■ TASK INPUT

import Literature.Geometry.Riemannian.LinearHeatWeakRegularity
import Literature.Geometry.Riemannian.SpaceTimeKernelIntegral
import Literature.Geometry.Riemannian.LinearHeatVeryWeakClassical
import Mathlib.Analysis.Normed.Operator.Banach
import Mathlib.MeasureTheory.Function.ConvergenceInMeasure
import Mathlib.Topology.ContinuousMap.Compact
import HarnessLib

/-!
# A uniform interior sup bound for very weak solutions of the linear heat equation of a family
# of metrics (hypoellipticity + closed graph theorem)

`exists_contMDiffOn_ae_eq_of_linearHeat_veryWeak` (`LinearHeatWeakRegularity.lean`, Hörmander 1967)
says that a locally integrable very weak solution `u` of `∂ₛu = Δ_{h(s)}u − Qu` on `M × T` agrees
a.e. with a `C^∞` function `ũ`. This file adds the QUANTITATIVE companion that the qualitative
statement yields for free through the closed graph theorem: on a compact sub-slab the smooth
representative is bounded by the `L¹` norm of `u`, with a constant independent of `u`,

  `sup_{M × [a', b']} |ũ| ≤ C ∫_{M × (a, b)} |u|`    (`a < a' < b' < b`)

(`exists_const_sup_le_integral_of_linearHeat_veryWeak`). Proof: the very weak solutions form a
closed subspace `S` of `L¹(M × (a, b))`; `u ↦ ũ|_{M × [a',b']}` is a well-defined linear map
`S → C(M × [a', b'])` (continuous representatives on the open slab are unique) with sequentially
closed graph (`L¹` convergence gives an a.e. convergent subsequence); closed graph theorem.
Purpose: bounds uniform in the base point for the conjugate heat kernel `K(x,t;·,·)` of a Ricci
flow (each is such a solution of `L¹` norm `b − a`). Everything is proved; no named facts.

## References

* L. Hörmander, *Hypoelliptic second order differential equations*, Acta Math. 119 (1967),
  Thm. 1.1. [Hormander1967] — and Banach's closed graph theorem (Mathlib).
-/

noncomputable section

open Bundle Set Function Filter Manifold MeasureTheory Measure TopologicalSpace
open scoped Manifold ContDiff Topology ENNReal NNReal

namespace Literature.Geometry.Riemannian

open Lorentzian Lorentzian.PseudoRiemannianMetric

section UniformBound

variable {m : ℕ} {H : Type*} [TopologicalSpace H]
  {I : ModelWithCorners ℝ (EuclideanSpace ℝ (Fin m)) H} [I.Boundaryless]
  {M : Type*} [TopologicalSpace M] [ChartedSpace H M] [IsManifold I ∞ M]
  [T2Space M] [CompactSpace M] [SecondCountableTopology M] [MeasurableSpace M] [BorelSpace M]
  {h : ℝ → PseudoRiemannianMetric I ∞ (EuclideanSpace ℝ (Fin m)) (TangentSpace I : M → Type _)}
  {g₀ : PseudoRiemannianMetric I ∞ (EuclideanSpace ℝ (Fin m)) (TangentSpace I : M → Type _)}

omit [I.Boundaryless] [IsManifold I ∞ M] [T2Space M] [CompactSpace M] [SecondCountableTopology M]
  [BorelSpace M] [ChartedSpace H M] in
/-- **Continuous representatives on an open set are unique** (the measure charging open sets):
two functions continuous on the open `O` which agree a.e. on `O` agree on `O`. [folklore] -/
theorem eqOn_of_ae_eq_of_continuousOn {μ : Measure (M × ℝ)} [μ.IsOpenPosMeasure] {O : Set (M × ℝ)}
    (hO : IsOpen O) {v w : M × ℝ → ℝ} (hv : ContinuousOn v O) (hw : ContinuousOn w O)
    (h : ∀ᵐ p ∂μ, p ∈ O → v p = w p) : EqOn v w O := by
  intro p hp
  have h1 := nonneg_of_ae_of_continuousOn (μ := μ) hO (hw.sub hv)
    (h.mono fun q hq hqO ↦ by rw [Pi.sub_apply, hq hqO, sub_self]) p hp
  have h2 := nonneg_of_ae_of_continuousOn (μ := μ) hO (hv.sub hw)
    (h.mono fun q hq hqO ↦ by rw [Pi.sub_apply, hq hqO, sub_self]) p hp
  exact le_antisymm (by simpa using h1) (by simpa using h2)

omit [I.Boundaryless] [T2Space M] [CompactSpace M] [SecondCountableTopology M] [MeasurableSpace M]
  [BorelSpace M] in
/-- The derivatives of a smooth function on `M × ℝ` — the time derivative and the Laplacians of
the time slices for any family of metrics — vanish outside its closed support. [folklore] -/
theorem deriv_eq_zero_and_laplaceBeltrami_eq_zero_of_notMem_tsupport {ζ : M × ℝ → ℝ}
    (g : PseudoRiemannianMetric I ∞ (EuclideanSpace ℝ (Fin m)) (TangentSpace I : M → Type _))
    {y : M} {σ : ℝ} (hp : (y, σ) ∉ tsupport ζ) :
    deriv (fun s ↦ ζ (y, s)) σ = 0 ∧ g.laplaceBeltrami (fun y' ↦ ζ (y', σ)) y = 0 := by
  have hev : ζ =ᶠ[𝓝 (y, σ)] 0 := notMem_tsupport_iff_eventuallyEq.1 hp
  constructor
  · have h1 : (fun s ↦ ζ (y, s)) =ᶠ[𝓝 σ] 0 :=
      eventuallyEq_zero_comp_of_eventuallyEq_zero (ι := fun s ↦ (y, s))
        (Continuous.prodMk_right y) hev
    rw [h1.deriv_eq]
    exact deriv_const σ 0
  · exact laplaceBeltrami_eq_zero_of_eventuallyEq_zero g
      (eventuallyEq_zero_comp_of_eventuallyEq_zero (ι := fun y' ↦ (y', σ))
        (Continuous.prodMk_left σ) hev)

omit [I.Boundaryless] [IsManifold I ∞ M] [T2Space M] [CompactSpace M] [SecondCountableTopology M]
  [BorelSpace M] [ChartedSpace H M] [MeasurableSpace M] in
/-- A subset of the closed slab `M × [a', b']` which is relatively open and nonempty meets the
open slab `M × (a', b')` in a nonempty open set (`a' < b'`). [folklore] -/
theorem exists_mem_Ioo_of_relOpen {a' b' : ℝ} (ha'b' : a' < b') {U : Set (M × ℝ)} (hU : IsOpen U)
    {p : M × ℝ} (hpU : p ∈ U) (hp : p ∈ (univ : Set M) ×ˢ Icc a' b') :
    ∃ q ∈ U, q ∈ (univ : Set M) ×ˢ Ioo a' b' := by
  obtain ⟨y, τ⟩ := p
  have hτ : τ ∈ Icc a' b' := hp.2
  -- a product neighbourhood of `(y, τ)` inside `U`
  obtain ⟨V, W, hV, hW, hyV, hτW, hVW⟩ := isOpen_prod_iff.1 hU y τ hpU
  obtain ⟨δ, hδ, hδW⟩ := Metric.isOpen_iff.1 hW τ hτW
  -- a time `τ'` within `δ` of `τ` and strictly inside `(a', b')`: move a little towards the centre
  obtain ⟨τ', hτ'δ, hτ'⟩ : ∃ τ', |τ' - τ| < δ ∧ τ' ∈ Ioo a' b' := by
    set c : ℝ := (a' + b') / 2 with hc
    set t : ℝ := min 1 (δ / 2 / (|c - τ| + 1))
    have ht0 : 0 < t := lt_min one_pos (by positivity)
    have ht1 : t ≤ 1 := min_le_left _ _
    refine ⟨τ + t * (c - τ), ?_, by show a' < τ + t * (c - τ); nlinarith [hτ.1, hτ.2],
      by show τ + t * (c - τ) < b'; nlinarith [hτ.1, hτ.2]⟩
    rw [show |τ + t * (c - τ) - τ| = t * |c - τ| by
      rw [add_sub_cancel_left, abs_mul, abs_of_pos ht0]]
    have h2 : t * |c - τ| ≤ δ / 2 / (|c - τ| + 1) * |c - τ| :=
      mul_le_mul_of_nonneg_right (min_le_right _ _) (abs_nonneg _)
    have h3 : δ / 2 / (|c - τ| + 1) * |c - τ| ≤ δ / 2 := by
      rw [div_mul_eq_mul_div, div_le_iff₀ (by positivity)]
      nlinarith [abs_nonneg (c - τ)]
    linarith
  refine ⟨(y, τ'), hVW ⟨hyV, hδW ?_⟩, mem_univ _, hτ'⟩
  rwa [Metric.mem_ball, Real.dist_eq]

■ REQUIRED WORK
Wherever the string "LinearHeatWeakRegularity" occurs in the records above, copy that line.

■ SOLVED EXERCISE
import Literature.Geometry.Riemannian.LinearHeatWeakRegularity
`exists_contMDiffOn_ae_eq_of_linearHeat_veryWeak` (`LinearHeatWeakRegularity.lean`, Hörmander 1967)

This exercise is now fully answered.